- [ACTION ITEM]: The entries below contain a line with "All results are" and a line with "is the junk". Quote exactly those two lines and all lines between them.

- [EXTRACTED DATA]:
--- START ---
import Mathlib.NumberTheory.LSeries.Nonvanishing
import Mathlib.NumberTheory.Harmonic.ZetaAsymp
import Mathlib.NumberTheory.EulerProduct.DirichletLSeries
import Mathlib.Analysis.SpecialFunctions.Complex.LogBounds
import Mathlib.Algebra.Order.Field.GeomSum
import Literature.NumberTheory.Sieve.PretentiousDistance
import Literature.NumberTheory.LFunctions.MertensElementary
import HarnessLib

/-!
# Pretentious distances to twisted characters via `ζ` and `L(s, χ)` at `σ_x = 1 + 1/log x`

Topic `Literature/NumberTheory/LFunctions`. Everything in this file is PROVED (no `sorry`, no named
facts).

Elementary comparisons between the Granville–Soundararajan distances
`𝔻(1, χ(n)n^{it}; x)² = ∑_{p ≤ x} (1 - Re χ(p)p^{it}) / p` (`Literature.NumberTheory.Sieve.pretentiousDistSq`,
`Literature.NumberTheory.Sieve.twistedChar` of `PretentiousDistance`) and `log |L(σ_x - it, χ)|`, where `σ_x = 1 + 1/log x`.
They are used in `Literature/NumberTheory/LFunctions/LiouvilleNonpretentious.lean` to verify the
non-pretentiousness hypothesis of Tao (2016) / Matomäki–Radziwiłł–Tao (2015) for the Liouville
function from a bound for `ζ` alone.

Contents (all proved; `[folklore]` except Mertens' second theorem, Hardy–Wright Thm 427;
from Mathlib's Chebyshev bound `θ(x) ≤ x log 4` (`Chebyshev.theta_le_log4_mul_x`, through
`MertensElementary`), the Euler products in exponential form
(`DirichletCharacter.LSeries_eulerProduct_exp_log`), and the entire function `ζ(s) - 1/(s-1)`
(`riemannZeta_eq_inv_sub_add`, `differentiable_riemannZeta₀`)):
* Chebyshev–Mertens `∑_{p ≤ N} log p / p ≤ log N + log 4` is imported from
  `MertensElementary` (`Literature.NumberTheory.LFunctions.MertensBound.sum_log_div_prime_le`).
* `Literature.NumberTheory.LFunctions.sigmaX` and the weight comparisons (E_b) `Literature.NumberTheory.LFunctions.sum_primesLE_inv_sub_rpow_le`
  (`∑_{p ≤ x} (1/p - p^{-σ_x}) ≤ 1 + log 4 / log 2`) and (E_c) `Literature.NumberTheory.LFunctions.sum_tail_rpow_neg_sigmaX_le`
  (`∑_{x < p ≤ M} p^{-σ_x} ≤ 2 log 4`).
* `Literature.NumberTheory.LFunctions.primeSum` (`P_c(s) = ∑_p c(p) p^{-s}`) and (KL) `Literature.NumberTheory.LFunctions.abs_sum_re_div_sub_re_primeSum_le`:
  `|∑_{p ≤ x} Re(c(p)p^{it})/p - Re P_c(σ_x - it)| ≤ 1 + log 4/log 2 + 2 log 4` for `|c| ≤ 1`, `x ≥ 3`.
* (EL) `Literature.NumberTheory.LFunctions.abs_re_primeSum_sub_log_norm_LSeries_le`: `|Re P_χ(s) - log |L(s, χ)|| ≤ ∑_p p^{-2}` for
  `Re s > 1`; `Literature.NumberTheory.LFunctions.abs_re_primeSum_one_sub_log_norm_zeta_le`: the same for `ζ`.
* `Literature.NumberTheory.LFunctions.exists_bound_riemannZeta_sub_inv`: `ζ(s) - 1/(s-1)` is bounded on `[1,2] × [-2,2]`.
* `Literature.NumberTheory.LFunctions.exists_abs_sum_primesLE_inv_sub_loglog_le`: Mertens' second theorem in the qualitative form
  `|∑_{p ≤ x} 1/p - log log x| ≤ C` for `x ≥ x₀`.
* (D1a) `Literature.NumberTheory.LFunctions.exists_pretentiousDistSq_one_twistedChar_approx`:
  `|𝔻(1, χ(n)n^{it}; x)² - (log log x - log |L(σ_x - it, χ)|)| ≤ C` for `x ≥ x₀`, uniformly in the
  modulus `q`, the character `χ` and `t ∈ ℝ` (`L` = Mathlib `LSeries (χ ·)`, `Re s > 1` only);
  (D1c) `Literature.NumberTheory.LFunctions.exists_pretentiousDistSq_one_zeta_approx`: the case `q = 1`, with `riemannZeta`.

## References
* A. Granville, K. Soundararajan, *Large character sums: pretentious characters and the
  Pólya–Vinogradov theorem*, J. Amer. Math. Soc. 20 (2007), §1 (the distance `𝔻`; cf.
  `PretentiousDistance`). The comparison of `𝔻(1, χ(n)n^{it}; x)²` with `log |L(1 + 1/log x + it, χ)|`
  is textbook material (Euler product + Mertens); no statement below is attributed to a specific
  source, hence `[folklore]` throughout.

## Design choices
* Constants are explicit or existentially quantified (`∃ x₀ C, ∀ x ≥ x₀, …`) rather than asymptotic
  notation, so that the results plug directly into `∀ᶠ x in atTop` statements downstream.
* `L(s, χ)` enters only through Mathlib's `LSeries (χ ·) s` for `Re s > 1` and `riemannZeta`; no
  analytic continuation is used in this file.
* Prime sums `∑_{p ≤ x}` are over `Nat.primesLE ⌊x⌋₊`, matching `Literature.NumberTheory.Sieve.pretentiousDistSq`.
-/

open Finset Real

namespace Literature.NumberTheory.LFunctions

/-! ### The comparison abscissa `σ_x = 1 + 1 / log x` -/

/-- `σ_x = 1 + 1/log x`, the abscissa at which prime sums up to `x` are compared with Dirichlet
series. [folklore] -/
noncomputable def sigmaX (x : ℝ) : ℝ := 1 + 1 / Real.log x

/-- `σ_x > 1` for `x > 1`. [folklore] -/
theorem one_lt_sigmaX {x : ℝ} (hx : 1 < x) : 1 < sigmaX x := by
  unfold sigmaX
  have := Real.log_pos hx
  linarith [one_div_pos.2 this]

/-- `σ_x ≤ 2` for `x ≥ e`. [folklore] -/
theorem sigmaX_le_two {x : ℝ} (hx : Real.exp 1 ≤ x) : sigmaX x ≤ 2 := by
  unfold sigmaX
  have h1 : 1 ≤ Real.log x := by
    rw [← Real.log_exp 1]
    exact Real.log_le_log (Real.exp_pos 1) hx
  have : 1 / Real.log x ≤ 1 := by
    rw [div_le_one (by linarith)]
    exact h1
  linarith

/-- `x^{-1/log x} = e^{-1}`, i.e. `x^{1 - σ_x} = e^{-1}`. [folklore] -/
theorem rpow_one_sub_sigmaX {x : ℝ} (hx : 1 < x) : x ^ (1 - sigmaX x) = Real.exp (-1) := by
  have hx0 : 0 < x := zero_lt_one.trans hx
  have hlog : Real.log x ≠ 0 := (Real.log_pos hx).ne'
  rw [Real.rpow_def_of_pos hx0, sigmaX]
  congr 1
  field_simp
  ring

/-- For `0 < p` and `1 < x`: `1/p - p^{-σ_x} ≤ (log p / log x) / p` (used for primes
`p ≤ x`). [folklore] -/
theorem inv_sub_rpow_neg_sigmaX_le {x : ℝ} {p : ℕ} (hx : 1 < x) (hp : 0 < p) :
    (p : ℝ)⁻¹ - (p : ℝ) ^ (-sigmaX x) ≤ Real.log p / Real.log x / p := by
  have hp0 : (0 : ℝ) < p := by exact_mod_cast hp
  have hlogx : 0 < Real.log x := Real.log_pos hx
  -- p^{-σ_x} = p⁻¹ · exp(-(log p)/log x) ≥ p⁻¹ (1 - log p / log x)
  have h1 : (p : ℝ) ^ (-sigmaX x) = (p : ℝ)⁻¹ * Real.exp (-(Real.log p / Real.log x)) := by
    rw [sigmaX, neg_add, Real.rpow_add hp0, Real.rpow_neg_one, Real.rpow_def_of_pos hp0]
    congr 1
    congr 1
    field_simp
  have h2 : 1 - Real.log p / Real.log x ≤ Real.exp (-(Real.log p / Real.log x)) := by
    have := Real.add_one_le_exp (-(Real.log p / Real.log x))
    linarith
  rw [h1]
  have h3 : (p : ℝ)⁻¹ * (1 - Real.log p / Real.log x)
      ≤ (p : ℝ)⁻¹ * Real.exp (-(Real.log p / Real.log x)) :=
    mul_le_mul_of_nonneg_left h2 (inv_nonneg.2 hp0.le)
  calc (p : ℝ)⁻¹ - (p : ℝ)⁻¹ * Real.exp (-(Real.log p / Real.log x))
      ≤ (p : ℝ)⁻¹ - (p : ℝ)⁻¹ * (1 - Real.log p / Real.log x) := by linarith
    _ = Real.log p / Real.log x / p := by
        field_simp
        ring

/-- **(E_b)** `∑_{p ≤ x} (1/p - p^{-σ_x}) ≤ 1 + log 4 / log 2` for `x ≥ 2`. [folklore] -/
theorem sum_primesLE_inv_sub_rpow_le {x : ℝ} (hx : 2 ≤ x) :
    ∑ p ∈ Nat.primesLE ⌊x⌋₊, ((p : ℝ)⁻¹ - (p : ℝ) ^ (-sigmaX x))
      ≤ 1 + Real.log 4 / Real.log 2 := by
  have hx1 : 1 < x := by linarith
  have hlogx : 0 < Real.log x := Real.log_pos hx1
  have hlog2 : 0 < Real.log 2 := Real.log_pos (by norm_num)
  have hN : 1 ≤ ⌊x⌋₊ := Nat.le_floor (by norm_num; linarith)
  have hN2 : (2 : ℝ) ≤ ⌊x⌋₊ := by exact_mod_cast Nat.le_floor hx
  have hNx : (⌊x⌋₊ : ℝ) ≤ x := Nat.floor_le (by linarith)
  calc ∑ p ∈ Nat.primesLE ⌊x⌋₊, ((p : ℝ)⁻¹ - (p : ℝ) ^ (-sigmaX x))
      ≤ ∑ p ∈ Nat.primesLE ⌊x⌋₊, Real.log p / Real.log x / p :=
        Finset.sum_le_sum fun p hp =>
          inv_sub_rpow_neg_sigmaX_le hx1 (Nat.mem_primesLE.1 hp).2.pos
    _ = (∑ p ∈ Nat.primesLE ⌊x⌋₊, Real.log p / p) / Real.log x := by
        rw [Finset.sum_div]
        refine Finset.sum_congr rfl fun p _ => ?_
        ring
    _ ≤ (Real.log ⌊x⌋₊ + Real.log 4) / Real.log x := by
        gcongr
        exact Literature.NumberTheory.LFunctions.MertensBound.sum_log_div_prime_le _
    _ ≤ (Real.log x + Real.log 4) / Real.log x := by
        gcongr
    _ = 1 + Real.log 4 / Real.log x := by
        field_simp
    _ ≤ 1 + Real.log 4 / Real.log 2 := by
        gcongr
--- END ---
--- START ---
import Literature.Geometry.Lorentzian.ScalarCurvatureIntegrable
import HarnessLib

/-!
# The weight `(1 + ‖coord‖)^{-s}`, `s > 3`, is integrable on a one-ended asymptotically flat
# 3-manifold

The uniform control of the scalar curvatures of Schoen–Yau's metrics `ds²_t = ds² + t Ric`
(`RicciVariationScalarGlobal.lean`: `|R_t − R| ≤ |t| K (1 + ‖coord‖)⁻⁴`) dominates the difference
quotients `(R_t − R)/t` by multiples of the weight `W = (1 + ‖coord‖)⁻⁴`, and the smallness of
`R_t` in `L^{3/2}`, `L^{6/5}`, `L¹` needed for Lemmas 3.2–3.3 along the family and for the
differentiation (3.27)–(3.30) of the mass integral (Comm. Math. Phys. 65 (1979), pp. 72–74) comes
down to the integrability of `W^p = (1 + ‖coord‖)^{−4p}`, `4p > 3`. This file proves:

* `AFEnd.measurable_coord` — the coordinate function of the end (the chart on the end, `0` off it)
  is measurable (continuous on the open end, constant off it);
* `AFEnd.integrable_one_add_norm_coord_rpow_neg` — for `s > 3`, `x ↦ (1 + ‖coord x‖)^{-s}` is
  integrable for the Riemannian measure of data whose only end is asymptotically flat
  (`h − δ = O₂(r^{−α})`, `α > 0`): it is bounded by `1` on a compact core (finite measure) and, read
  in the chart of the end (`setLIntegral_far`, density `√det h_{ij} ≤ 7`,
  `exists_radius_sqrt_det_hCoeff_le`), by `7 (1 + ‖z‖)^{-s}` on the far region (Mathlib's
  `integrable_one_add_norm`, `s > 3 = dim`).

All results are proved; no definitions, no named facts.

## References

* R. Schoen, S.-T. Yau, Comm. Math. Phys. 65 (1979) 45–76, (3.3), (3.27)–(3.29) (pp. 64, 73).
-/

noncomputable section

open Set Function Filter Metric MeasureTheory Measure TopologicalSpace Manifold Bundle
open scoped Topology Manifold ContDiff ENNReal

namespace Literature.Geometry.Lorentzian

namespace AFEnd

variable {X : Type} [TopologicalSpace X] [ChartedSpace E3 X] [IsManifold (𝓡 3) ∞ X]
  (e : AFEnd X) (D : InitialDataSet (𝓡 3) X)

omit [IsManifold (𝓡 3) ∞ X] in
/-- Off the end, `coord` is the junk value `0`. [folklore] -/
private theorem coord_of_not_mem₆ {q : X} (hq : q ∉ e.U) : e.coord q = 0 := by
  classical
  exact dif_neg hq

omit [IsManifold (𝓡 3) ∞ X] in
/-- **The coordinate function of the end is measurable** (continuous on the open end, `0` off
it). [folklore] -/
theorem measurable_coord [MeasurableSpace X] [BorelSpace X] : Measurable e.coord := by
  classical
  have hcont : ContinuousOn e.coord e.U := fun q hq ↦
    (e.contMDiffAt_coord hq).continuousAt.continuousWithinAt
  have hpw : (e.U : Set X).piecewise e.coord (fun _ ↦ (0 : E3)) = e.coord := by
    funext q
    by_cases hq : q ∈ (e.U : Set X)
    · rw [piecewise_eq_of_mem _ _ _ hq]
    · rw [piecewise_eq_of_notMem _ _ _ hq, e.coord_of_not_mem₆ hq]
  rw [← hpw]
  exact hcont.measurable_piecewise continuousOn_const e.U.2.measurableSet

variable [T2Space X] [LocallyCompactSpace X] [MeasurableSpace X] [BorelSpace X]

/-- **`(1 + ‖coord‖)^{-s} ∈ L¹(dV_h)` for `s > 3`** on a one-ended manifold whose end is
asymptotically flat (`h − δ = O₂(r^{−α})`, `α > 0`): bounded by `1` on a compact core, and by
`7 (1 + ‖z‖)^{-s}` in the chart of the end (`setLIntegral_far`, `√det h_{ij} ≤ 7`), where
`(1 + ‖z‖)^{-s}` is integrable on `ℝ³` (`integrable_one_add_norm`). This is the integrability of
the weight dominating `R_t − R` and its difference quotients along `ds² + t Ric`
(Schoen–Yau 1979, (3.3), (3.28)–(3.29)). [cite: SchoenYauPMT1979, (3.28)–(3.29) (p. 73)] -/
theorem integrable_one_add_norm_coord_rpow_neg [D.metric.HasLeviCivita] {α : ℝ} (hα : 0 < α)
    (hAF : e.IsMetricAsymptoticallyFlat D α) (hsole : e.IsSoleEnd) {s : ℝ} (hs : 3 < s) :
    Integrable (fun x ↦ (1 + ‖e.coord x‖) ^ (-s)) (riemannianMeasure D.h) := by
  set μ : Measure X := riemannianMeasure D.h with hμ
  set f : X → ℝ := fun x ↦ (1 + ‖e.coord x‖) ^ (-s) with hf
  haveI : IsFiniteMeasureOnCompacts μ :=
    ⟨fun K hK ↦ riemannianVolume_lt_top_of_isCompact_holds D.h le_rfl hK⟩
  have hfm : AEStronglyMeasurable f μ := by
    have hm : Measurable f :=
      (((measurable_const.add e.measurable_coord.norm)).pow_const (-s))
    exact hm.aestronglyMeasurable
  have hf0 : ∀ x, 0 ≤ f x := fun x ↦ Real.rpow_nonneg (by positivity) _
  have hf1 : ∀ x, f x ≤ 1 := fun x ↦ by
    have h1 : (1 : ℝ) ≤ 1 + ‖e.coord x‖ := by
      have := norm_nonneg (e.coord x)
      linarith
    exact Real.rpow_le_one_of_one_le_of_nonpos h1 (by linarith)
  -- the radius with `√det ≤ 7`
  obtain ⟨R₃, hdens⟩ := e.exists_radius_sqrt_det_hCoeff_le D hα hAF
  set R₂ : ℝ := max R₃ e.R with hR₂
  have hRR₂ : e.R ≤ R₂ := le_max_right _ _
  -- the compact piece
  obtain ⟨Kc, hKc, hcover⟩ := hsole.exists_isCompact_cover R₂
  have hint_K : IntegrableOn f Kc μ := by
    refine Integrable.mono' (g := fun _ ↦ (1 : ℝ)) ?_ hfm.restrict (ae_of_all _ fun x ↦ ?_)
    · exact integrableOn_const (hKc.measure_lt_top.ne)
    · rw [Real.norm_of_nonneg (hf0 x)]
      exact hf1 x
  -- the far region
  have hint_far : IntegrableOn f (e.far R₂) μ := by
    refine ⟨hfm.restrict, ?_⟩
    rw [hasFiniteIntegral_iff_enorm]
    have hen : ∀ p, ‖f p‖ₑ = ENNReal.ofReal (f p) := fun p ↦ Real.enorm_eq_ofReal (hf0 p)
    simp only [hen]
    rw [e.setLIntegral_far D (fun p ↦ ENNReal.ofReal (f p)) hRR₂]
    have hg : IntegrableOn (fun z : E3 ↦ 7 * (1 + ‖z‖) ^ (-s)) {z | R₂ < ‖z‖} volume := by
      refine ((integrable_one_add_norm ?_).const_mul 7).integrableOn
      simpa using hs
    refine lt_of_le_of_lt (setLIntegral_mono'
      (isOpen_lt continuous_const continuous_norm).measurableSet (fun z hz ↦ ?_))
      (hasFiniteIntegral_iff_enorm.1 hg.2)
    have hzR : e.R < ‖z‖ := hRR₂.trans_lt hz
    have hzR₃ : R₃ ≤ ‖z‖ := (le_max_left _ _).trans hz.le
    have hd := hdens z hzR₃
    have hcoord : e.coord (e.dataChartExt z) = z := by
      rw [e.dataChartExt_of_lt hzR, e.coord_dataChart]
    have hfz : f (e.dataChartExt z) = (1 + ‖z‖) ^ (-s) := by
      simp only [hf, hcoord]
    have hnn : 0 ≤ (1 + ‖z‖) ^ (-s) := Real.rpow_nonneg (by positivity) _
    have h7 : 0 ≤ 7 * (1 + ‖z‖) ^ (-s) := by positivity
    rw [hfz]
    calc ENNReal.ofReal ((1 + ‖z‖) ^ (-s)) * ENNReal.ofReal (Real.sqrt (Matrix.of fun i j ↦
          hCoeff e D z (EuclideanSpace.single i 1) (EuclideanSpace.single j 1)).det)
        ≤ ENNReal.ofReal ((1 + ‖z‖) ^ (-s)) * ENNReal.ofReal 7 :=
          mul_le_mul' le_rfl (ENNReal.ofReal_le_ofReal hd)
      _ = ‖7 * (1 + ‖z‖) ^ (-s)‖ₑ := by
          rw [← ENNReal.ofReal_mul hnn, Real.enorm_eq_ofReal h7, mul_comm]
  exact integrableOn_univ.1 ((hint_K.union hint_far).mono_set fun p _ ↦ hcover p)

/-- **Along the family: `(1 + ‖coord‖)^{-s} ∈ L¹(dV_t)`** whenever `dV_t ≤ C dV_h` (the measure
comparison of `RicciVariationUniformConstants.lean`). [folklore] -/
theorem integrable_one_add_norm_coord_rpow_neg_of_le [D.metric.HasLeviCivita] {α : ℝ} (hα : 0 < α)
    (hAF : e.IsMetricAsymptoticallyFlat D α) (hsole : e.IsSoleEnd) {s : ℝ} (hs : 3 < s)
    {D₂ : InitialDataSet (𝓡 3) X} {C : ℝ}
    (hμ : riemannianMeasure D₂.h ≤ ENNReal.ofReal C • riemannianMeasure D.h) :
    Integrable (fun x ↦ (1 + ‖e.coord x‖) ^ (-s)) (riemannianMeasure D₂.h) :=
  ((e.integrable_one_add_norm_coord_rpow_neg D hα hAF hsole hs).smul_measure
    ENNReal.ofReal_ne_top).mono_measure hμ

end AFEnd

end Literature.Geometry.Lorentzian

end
--- END ---
- [RESPONSE TO THE EXERCISE]:
All results are proved; no definitions, no named facts.

## References

* R. Schoen, S.-T. Yau, Comm. Math. Phys. 65 (1979) 45–76, (3.3), (3.27)–(3.29) (pp. 64, 73).
-/

noncomputable section

open Set Function Filter Metric MeasureTheory Measure TopologicalSpace Manifold Bundle
open scoped Topology Manifold ContDiff ENNReal

namespace Literature.Geometry.Lorentzian

namespace AFEnd

variable {X : Type} [TopologicalSpace X] [ChartedSpace E3 X] [IsManifold (𝓡 3) ∞ X]
  (e : AFEnd X) (D : InitialDataSet (𝓡 3) X)

omit [IsManifold (𝓡 3) ∞ X] in
/-- Off the end, `coord` is the junk value `0`. [folklore] -/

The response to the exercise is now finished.